For your third and final variation, you will perform 4 sets of your basic exercise using a very limited or a very loose style.

You will perform the 1/3 or quarter-squat after the bench squat; the lockout bench press from boxes while lying on the floor after the cheating bench press; the cheating swing-curl after the loose-style standing curl, etc., using a similar pattern for your other chosen exercises.

In this final variation you will be using maximum poundages in the partial and cheating movements, thus building great strength and overcoming any “mental hold-back” towards the handling of greater weights.

Begin with a weight 5 to 10 pounds heavier than that used for the 3 final repetitions in Variation No. 2, and begin again with 6 repetitions, raising your poundage and lowering your reps each set, ending with 3 reps in the last set.
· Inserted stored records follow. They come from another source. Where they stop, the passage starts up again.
/-- **(2.40) AND (4.9)_{j≥1} FOR `Δ_{k,loc}(e^{ieεA})`, `Ω = T_η`, AT A (2.23)-REGULAR `A`, FOR THE PRINTED DATA WITH BIG-BLOCK CUBES — CONSTANTS
CHOSEN BEFORE THE INSTANCE** (p. 264: *"We define C^{(k)}_Λ(u) = […]^{−1}. (2.40) … by (2.38), C^{(k)}_Λ(u)^{−1} is bounded below"*; p. 275 (4.9): the Gaussian normalization
`Z^{(j)}_Λ`, `j ≥ 1`).  `∃ s₀`, `∀ s ≥ s₀`, `∃ e₁ θ₀ ρ₀ > 0` (from `(d, L, a, e, c, β, κ̂, M_max, s)` only) such that, under the data of
`decay241_regular_torus_cwt_uniform` without the decay-rate smallness (torus, level, `A` (2.23)-regular with `0 < e_k ≤ e₁`, `(2c·e_k^β)² ≤ θ₀`,
reference box, `s_g ≥ 1`, `W`, radii `R ≥ rowMargin + ρ₀L^k`, `ρ₀L^k ≤ R₁ < R₀`, multiplicity `≤ M_max`, deep `Λ`, averaged-field smallness with
`σ = ½`), for all `E_s, N`: `realify((Δ_{k,loc}(u) + (A/a_k)κ̂P(u_k))|_Λ)` IS POSITIVE DEFINITE, `Z^{(k)}_Λ = e^{−E_sN}(2π)^{#(Λ×2)/2}/√det(…)` and
`Z^{(k)}_Λ > 0`, `u = e^{ieεA}` — gen 21's `Z49_regular_torus_cwt` BY NAME with `σ = ½`, `κ′ = κ̂`, its largeness condition `hE` discharged by the
thresholds. [cite: BalabanImbrieJaffe1988, (2.40) p.264] [cite: BalabanImbrieJaffe1988, (4.9) p.275] -/
theorem Z49_regular_torus_cwt_uniform (d L : ℕ) (hL : 2 ≤ L) {a : ℝ} (ha : 0 < a) (e creg β : ℝ) (hcreg : 0 ≤ creg)
    (hβ : 0 < β) {κ' : ℝ} (hκ' : 0 < κ') (Mmax : ℕ) :
    ∃ s₀ : ℕ, ∀ s : ℕ, s₀ ≤ s → ∃ e₁ θ₀ ρ₀ : ℝ, 0 < e₁ ∧ 0 < θ₀ ∧ 0 < ρ₀ ∧
      ∀ (P : Params) (hPd : P.d = d + 1), P.L = L → ∀ (k : ℕ), 1 ≤ k → k ≤ P.K → k + s ≤ P.m + P.K → k + 1 ≤ P.m + P.K →
      3 * (L ^ k * L ^ s) ≤ P.sitesPerDir 0 →
      ∀ (A : PBond P 0 → ℝ) (ec : ℝ), 0 < ec → ec ≤ e₁ →
      (∀ (z : Balaban1983to89.Site P 0) (μ ν : Fin P.d),
          P.spacing k * |e| / ec * |A ⟨z.shift μ, ν⟩ - A ⟨z, ν⟩| ≤ creg * ec ^ (β - 1) / (L : ℝ) ^ k) →
      (2 * creg * ec ^ β) ^ 2 ≤ θ₀ →
      ∀ (c M0 : Fin (d + 1) → ℕ), (∀ i, c i * P.L ^ k + P.L ^ k * M0 i ≤ P.sitesPerDir 0) →
      ∀ (sg W : ℕ), 1 ≤ sg → ∀ (R R₀ R₁ : ℝ), ((rowMargin L (d + 1) k s : ℕ) : ℝ) + ρ₀ * (L : ℝ) ^ k ≤ R → ρ₀ * (L : ℝ) ^ k ≤ R₁ →
        R₁ < R₀ → ((⌊(((P.L : ℝ) ^ k) - 1 + R₀) / sg⌋₊ + 3) ^ (d + 1) ≤ Mmax) →
        2 * (sg : ℝ) / 3 + R₀ / 2 + R ≤ W → (∀ i, ((P.L ^ k * M0 i : ℕ) : ℝ) + R ≤ P.sitesPerDir 0) →
      ∀ (Λ : Finset (Balaban1983to89.Site P (0 + k))),
        (∀ y₁ ∈ Λ, ∀ μ, (c (Fin.cast hPd μ) : ℝ) * P.L ^ k + (R₀ + R) ≤ (P.L : ℝ) ^ k * (y₁ μ).val ∧
          (P.L : ℝ) ^ k * (y₁ μ).val + P.L ^ k + (R₀ + R) ≤ (c (Fin.cast hPd μ) : ℝ) * P.L ^ k + (P.L : ℝ) ^ k * M0 (Fin.cast hPd μ)) →
      ∀ (T₁ δ' : ℝ),
        (∀ b : PBond P (0 + k), blkIter 1 b.src = blkIter 1 b.tgt → ‖toC (lineIter (expGauge P e A) k b) - 1‖ ≤ T₁) →
        (∀ y : Balaban1983to89.Site P (0 + k), ‖holCK (lineIter (expGauge P e A) k) 1 y - 1‖ ≤ δ') →
        2 * (((P.L : ℝ) - 1) * P.L) * P.d * T₁ ^ 2 + 2 * δ' ^ 2 ≤ 1 / 2 →
      ∀ (Es N : ℝ),
        (realify (compress Λ (op240 (deltaLocT (B1RG242Torus.α P a k * (P.L : ℝ) ^ (k * P.d)) P.eps⁻¹ (expGauge P e A) k
            (cubeFamB hPd (P.L ^ k) c M0 sg W (L ^ k * L ^ s)) (lamFam hPd (P.L ^ k) c M0 sg) (cutoff R₁ R₀ (B5Ineq137Torus.T P 0)))
            ((B1RG242Torus.α P a k * (P.L : ℝ) ^ (k * P.d)) / B1.aSeq a P.L k * κ') (lineIter (expGauge P e A) k)))).PosDef ∧
        Z49 (realify (compress Λ (op240 (deltaLocT (B1RG242Torus.α P a k * (P.L : ℝ) ^ (k * P.d)) P.eps⁻¹ (expGauge P e A) k
            (cubeFamB hPd (P.L ^ k) c M0 sg W (L ^ k * L ^ s)) (lamFam hPd (P.L ^ k) c M0 sg) (cutoff R₁ R₀ (B5Ineq137Torus.T P 0)))
            ((B1RG242Torus.α P a k * (P.L : ℝ) ^ (k * P.d)) / B1.aSeq a P.L k * κ') (lineIter (expGauge P e A) k)))) Es N =
          Real.exp (-(Es * N)) * (Real.sqrt (2 * Real.pi) ^ Fintype.card (↥Λ × Fin 2) /
            Real.sqrt (realify (compress Λ (op240 (deltaLocT (B1RG242Torus.α P a k * (P.L : ℝ) ^ (k * P.d)) P.eps⁻¹ (expGauge P e A) k
              (cubeFamB hPd (P.L ^ k) c M0 sg W (L ^ k * L ^ s)) (lamFam hPd (P.L ^ k) c M0 sg) (cutoff R₁ R₀ (B5Ineq137Torus.T P 0)))
              ((B1RG242Torus.α P a k * (P.L : ℝ) ^ (k * P.d)) / B1.aSeq a P.L k * κ') (lineIter (expGauge P e A) k)))).det) ∧
        0 < Z49 (realify (compress Λ (op240 (deltaLocT (B1RG242Torus.α P a k * (P.L : ℝ) ^ (k * P.d)) P.eps⁻¹ (expGauge P e A) k
            (cubeFamB hPd (P.L ^ k) c M0 sg W (L ^ k * L ^ s)) (lamFam hPd (P.L ^ k) c M0 sg) (cutoff R₁ R₀ (B5Ineq137Torus.T P 0)))
            ((B1RG242Torus.α P a k * (P.L : ℝ) ^ (k * P.d)) / B1.aSeq a P.L k * κ') (lineIter (expGauge P e A) k)))) Es N := by
  obtain ⟨s₀, H⟩ := Z49_regular_torus_cwt d L hL ha e creg β hcreg hβ
  refine ⟨s₀, fun s hs => ?_⟩
  obtain ⟨c₀, e₁, hc₀, he₁, M⟩ := H s hs
  clear H
  have hLr2 : (2 : ℝ) ≤ L := by exact_mod_cast hL
  have hL0 : (0 : ℝ) < L := by linarith
  have hLL : (0 : ℝ) < 2 * (((L : ℝ) - 1) * L) := by nlinarith only [hLr2]
  -- the constants (as in §1, without the decay-rate ones)
  obtain ⟨δ₀, hδ₀⟩ : ∃ x : ℝ, x = 1 / (8 * (L : ℝ) ^ s) := ⟨_, rfl⟩
  have hδ₀0 : 0 < δ₀ := by rw [hδ₀]; positivity
  obtain ⟨g0, hg0⟩ : ∃ x : ℝ, x = min (a / (9 * ((d : ℝ) + 1 + 1))) (1 / 12) := ⟨_, rfl⟩
  have hg00 : 0 < g0 := by rw [hg0]; exact lt_min (by positivity) (by norm_num)
  obtain ⟨cS, hcS⟩ : ∃ x : ℝ, x = min (g0 / (2 * (((L : ℝ) - 1) * L))) (κ' / (2 * (L : ℝ) ^ (d + 1))) := ⟨_, rfl⟩
  have hcS0 : 0 < cS := by rw [hcS]; exact lt_min (div_pos hg00 hLL) (by positivity)
  obtain ⟨K, hK⟩ : ∃ x : ℝ, x = latticeConst (d + 1) (δ₀ / 2) := ⟨_, rfl⟩
  have hK0 : 0 ≤ K := by rw [hK]; exact latticeConst_nonneg (d + 1) (half_pos hδ₀0).le
  obtain ⟨Zd, hZd⟩ : ∃ x : ℝ, x = 4 / 3 * ((d : ℝ) + 1) ^ 4 := ⟨_, rfl⟩
  have hZd0 : 0 ≤ Zd := by rw [hZd]; positivity
  obtain ⟨θ₀, hθ₀⟩ : ∃ x : ℝ, x = cS / (8 * (Zd + 1)) := ⟨_, rfl⟩
  have hθ₀0 : 0 < θ₀ := by rw [hθ₀]; positivity
  obtain ⟨B, hB⟩ : ∃ x : ℝ, x = a ^ 2 * (c₀ * Real.exp (δ₀ / 2) * K) * ((Mmax : ℝ) + 1) := ⟨_, rfl⟩
  have hB0 : 0 ≤ B := by rw [hB]; positivity
  obtain ⟨η, hη⟩ : ∃ x : ℝ, x = cS / (8 * (B + 1)) := ⟨_, rfl⟩
  have hη0 : 0 < η := by rw [hη]; positivity
  obtain ⟨ρ₀, hρ₀⟩ : ∃ x : ℝ, x = 2 / δ₀ * (1 / η) := ⟨_, rfl⟩
  have hρ₀0 : 0 < ρ₀ := by rw [hρ₀]; positivity
  have h1η : 1 / η = δ₀ / 2 * ρ₀ := by rw [hρ₀]; field_simp
  refine ⟨e₁, θ₀, ρ₀, he₁, hθ₀0, hρ₀0, ?_⟩
  intro P hPd hPL k hk1 hkK hks hk' hsize A ec hec hece hreg hθ c M0 hfit0 sg W hsg R R₀ R₁ hRρ hR₁ρ hR10 hMm hW hgap Λ hΛ T₁ δ'
    hInt hTree hσ Es N
  subst hPL
  have hdr : (P.d : ℝ) = (d : ℝ) + 1 := by rw [hPd]; push_cast; ring
  have hLk : (0 : ℝ) < (P.L : ℝ) ^ k := pow_pos hL0 k
  have hρL : 0 < ρ₀ * (P.L : ℝ) ^ k := mul_pos hρ₀0 hLk
  have hRm : ((rowMargin P.L (d + 1) k s : ℕ) : ℝ) < R := by linarith only [hRρ, hρL]
  have hRρ' : ρ₀ * (P.L : ℝ) ^ k ≤ R := by
    linarith only [hRρ, (Nat.cast_nonneg _ : (0 : ℝ) ≤ (rowMargin P.L (d + 1) k s : ℕ))]
  have hR₁ : 0 ≤ R₁ := hρL.le.trans hR₁ρ
  have hak0 : 0 < B1.aSeq a P.L k := B1.aSeq_pos ha (B1RG242Torus.one_lt_cast_L P) hk1
  have hak_le : B1.aSeq a P.L k ≤ a := B1.aSeq_le ha (B1RG242Torus.one_lt_cast_L P) k hk1
  have hKP : latticeConst P.d (1 / (8 * (P.L : ℝ) ^ s) / 2) = K := by rw [hK, hPd, hδ₀]
  have hcSP : c240 P (min (a / (9 * (P.d + 1))) (1 / 12)) κ' = cS := by rw [c240, hcS, hg0, hdr, hPd]
  have hm : ((⌊(((P.L : ℝ) ^ k) - 1 + R₀) / sg⌋₊ : ℝ) + 3) ^ (d + 1) ≤ (Mmax : ℝ) := by exact_mod_cast hMm
  set m : ℝ := ((⌊(((P.L : ℝ) ^ k) - 1 + R₀) / sg⌋₊ : ℝ) + 3) ^ (d + 1) with hmdef
  have hm0 : 0 ≤ m := by rw [hmdef]; positivity
  -- the (2.35) bracket `≤ cS/8` and the (7.3.2) term `≤ cS/8`, as in §1
  have hexp2 : Real.exp (-(δ₀ * (((P.L : ℝ) ^ k)⁻¹ * (2 * R)))) ≤ η := by
    refine exp_neg_le_of_inv_le hη0 ?_
    have h2 : ρ₀ ≤ ((P.L : ℝ) ^ k)⁻¹ * (2 * R) := by
      rw [inv_mul_eq_div, le_div_iff₀ hLk]; linarith only [hRρ', hρL]
    rw [h1η]
    have h3 := mul_le_mul_of_nonneg_left h2 hδ₀0.le
    linarith only [h3, mul_pos hδ₀0 hρ₀0]
  have hexp1 : Real.exp (-(δ₀ / 2 * (((P.L : ℝ) ^ k)⁻¹ * R₁))) ≤ η := by
    refine exp_neg_le_of_inv_le hη0 ?_
    have h2 : ρ₀ ≤ ((P.L : ℝ) ^ k)⁻¹ * R₁ := by
      rw [inv_mul_eq_div, le_div_iff₀ hLk]; exact hR₁ρ
    rw [h1η]
    exact mul_le_mul_of_nonneg_left h2 (by positivity)
  have hBr : B1.aSeq a P.L k ^ 2 * (c₀ * Real.exp (δ₀ / 2) * K) *
      (m * Real.exp (-(δ₀ * (((P.L : ℝ) ^ k)⁻¹ * (2 * R)))) + Real.exp (-(δ₀ / 2 * (((P.L : ℝ) ^ k)⁻¹ * R₁)))) ≤ cS / 8 := by
    have h1 : B1.aSeq a P.L k ^ 2 ≤ a ^ 2 := pow_le_pow_left₀ hak0.le hak_le 2
    have h2 : m * Real.exp (-(δ₀ * (((P.L : ℝ) ^ k)⁻¹ * (2 * R)))) + Real.exp (-(δ₀ / 2 * (((P.L : ℝ) ^ k)⁻¹ * R₁))) ≤
        ((Mmax : ℝ) + 1) * η :=
      (add_le_add (mul_le_mul hm hexp2 (Real.exp_pos _).le (Nat.cast_nonneg _)) hexp1).trans_eq (by ring)
    have h3 : 0 ≤ c₀ * Real.exp (δ₀ / 2) * K := by positivity
    have h4 : 0 ≤ m * Real.exp (-(δ₀ * (((P.L : ℝ) ^ k)⁻¹ * (2 * R)))) + Real.exp (-(δ₀ / 2 * (((P.L : ℝ) ^ k)⁻¹ * R₁))) := by
      positivity
    calc B1.aSeq a P.L k ^ 2 * (c₀ * Real.exp (δ₀ / 2) * K) *
          (m * Real.exp (-(δ₀ * (((P.L : ℝ) ^ k)⁻¹ * (2 * R)))) + Real.exp (-(δ₀ / 2 * (((P.L : ℝ) ^ k)⁻¹ * R₁))))
        ≤ a ^ 2 * (c₀ * Real.exp (δ₀ / 2) * K) * (((Mmax : ℝ) + 1) * η) :=
          mul_le_mul (mul_le_mul_of_nonneg_right h1 h3) h2 h4 (by positivity)
      _ = B * η := by rw [hB]; ring
      _ ≤ cS / 8 := by
          rw [hη, mul_div_assoc', div_le_div_iff₀ (by positivity) (by norm_num : (0 : ℝ) < 8)]
          have e8 : cS * (8 * (B + 1)) = B * cS * 8 + 8 * cS := by ring
          rw [e8]; linarith only [hcS0.le]
  have hEm : 4 / 3 * (P.d : ℝ) ^ 4 * (2 * creg * ec ^ β) ^ 2 ≤ cS / 8 := by
    rw [hdr, ← hZd]
    calc Zd * (2 * creg * ec ^ β) ^ 2 ≤ Zd * θ₀ := mul_le_mul_of_nonneg_left hθ hZd0
      _ ≤ cS / 8 := by
          rw [hθ₀, mul_div_assoc', div_le_div_iff₀ (by positivity) (by norm_num : (0 : ℝ) < 8)]
          have e8 : cS * (8 * (Zd + 1)) = Zd * cS * 8 + 8 * cS := by ring
          rw [e8]; linarith only [hcS0.le]
  have hE : 4 / 3 * (P.d : ℝ) ^ 4 * (2 * creg * ec ^ β) ^ 2 +
      B1.aSeq a P.L k ^ 2 * (c₀ * Real.exp (1 / (8 * (P.L : ℝ) ^ s) / 2) * latticeConst P.d (1 / (8 * (P.L : ℝ) ^ s) / 2)) *
        (m * Real.exp (-(1 / (8 * (P.L : ℝ) ^ s) * (((P.L : ℝ) ^ k)⁻¹ * (2 * R)))) +
          Real.exp (-(1 / (8 * (P.L : ℝ) ^ s) / 2 * (((P.L : ℝ) ^ k)⁻¹ * R₁)))) <
      c240 P (min (a / (9 * (P.d + 1))) (1 / 12)) κ' * (1 - 1 / 2) := by
    rw [hKP, ← hδ₀, hcSP]; linarith only [hBr, hEm, hcS0]
  exact M P hPd rfl k hk1 hkK hks hk' hsize A ec hec hece hreg c M0 hfit0 sg W hsg R R₀ R₁ hRm hR₁ hR10 hW hgap Λ hΛ T₁ δ' (1 / 2)
    hInt hTree hσ κ' hκ'.le hE Es N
To clarify and summarize, let us use the barbell curl as your basic exercise, and remember, this system of progression can be applied to any basic exercise:

Variation No. 1: The strict barbell curl, leaning back against wall or post –
1st set – 80 lbs. x 6 reps.
2nd set – 85 lbs. x 5 reps.
3rd set – 90 lbs. x 4.
4th set – 95 lbs. x 3.

Variation No. 2: The loose-style standing barbell curl –
1st set – 100 lbs. x 6 reps.
2nd set – 105 lbs. x 5.
3rd set – 110 lbs. x 4.
4th set – 115 lbs. x 3.

Variation No. 3: The cheating “swing” curl –
1st set – 120 lbs. x 6 reps.
2nd set – 125 lbs. x 5.
3rd set – 130 lbs. x 4.
4th set – 135 lbs. x 3.

You will note that you have begun with but 80 lbs. and have finished the movement using 135 lbs. in one workout. Your style has become more loose, and thus you have limited the actual range of muscle contraction, permitting the use of greater weights – in this example 55 lbs. more for your 12th and final set than you used for the first set.

It is best to increase the weight of the bar by only 5 lbs. a set when performing an exercise such as the curl, which concentrates on smaller muscles of less strength than those of the back and legs. For the squat, bench press, etc, increase the weight by at least 10 lbs. a set.

By increasing the weight of the bar by so great an amount during each workout, and by performing more limited, looser-style variations as your poundages progress, great physical power and tremendous confidence result.

As each workout approaches, you will find yourself planning to use 5 to 10 pounds more for your first set of the basic, strict-form movement, and when your workout day arrives, you will actually perform a full 6 repetitions with this increased weight.

A workout using this training method should consist of three to four basic exercises, done in the weight-progression style, and three to four regular movements, three sets each, if energy permits. Train three times a week for four to five weeks, or until your progress is noticeably retarded.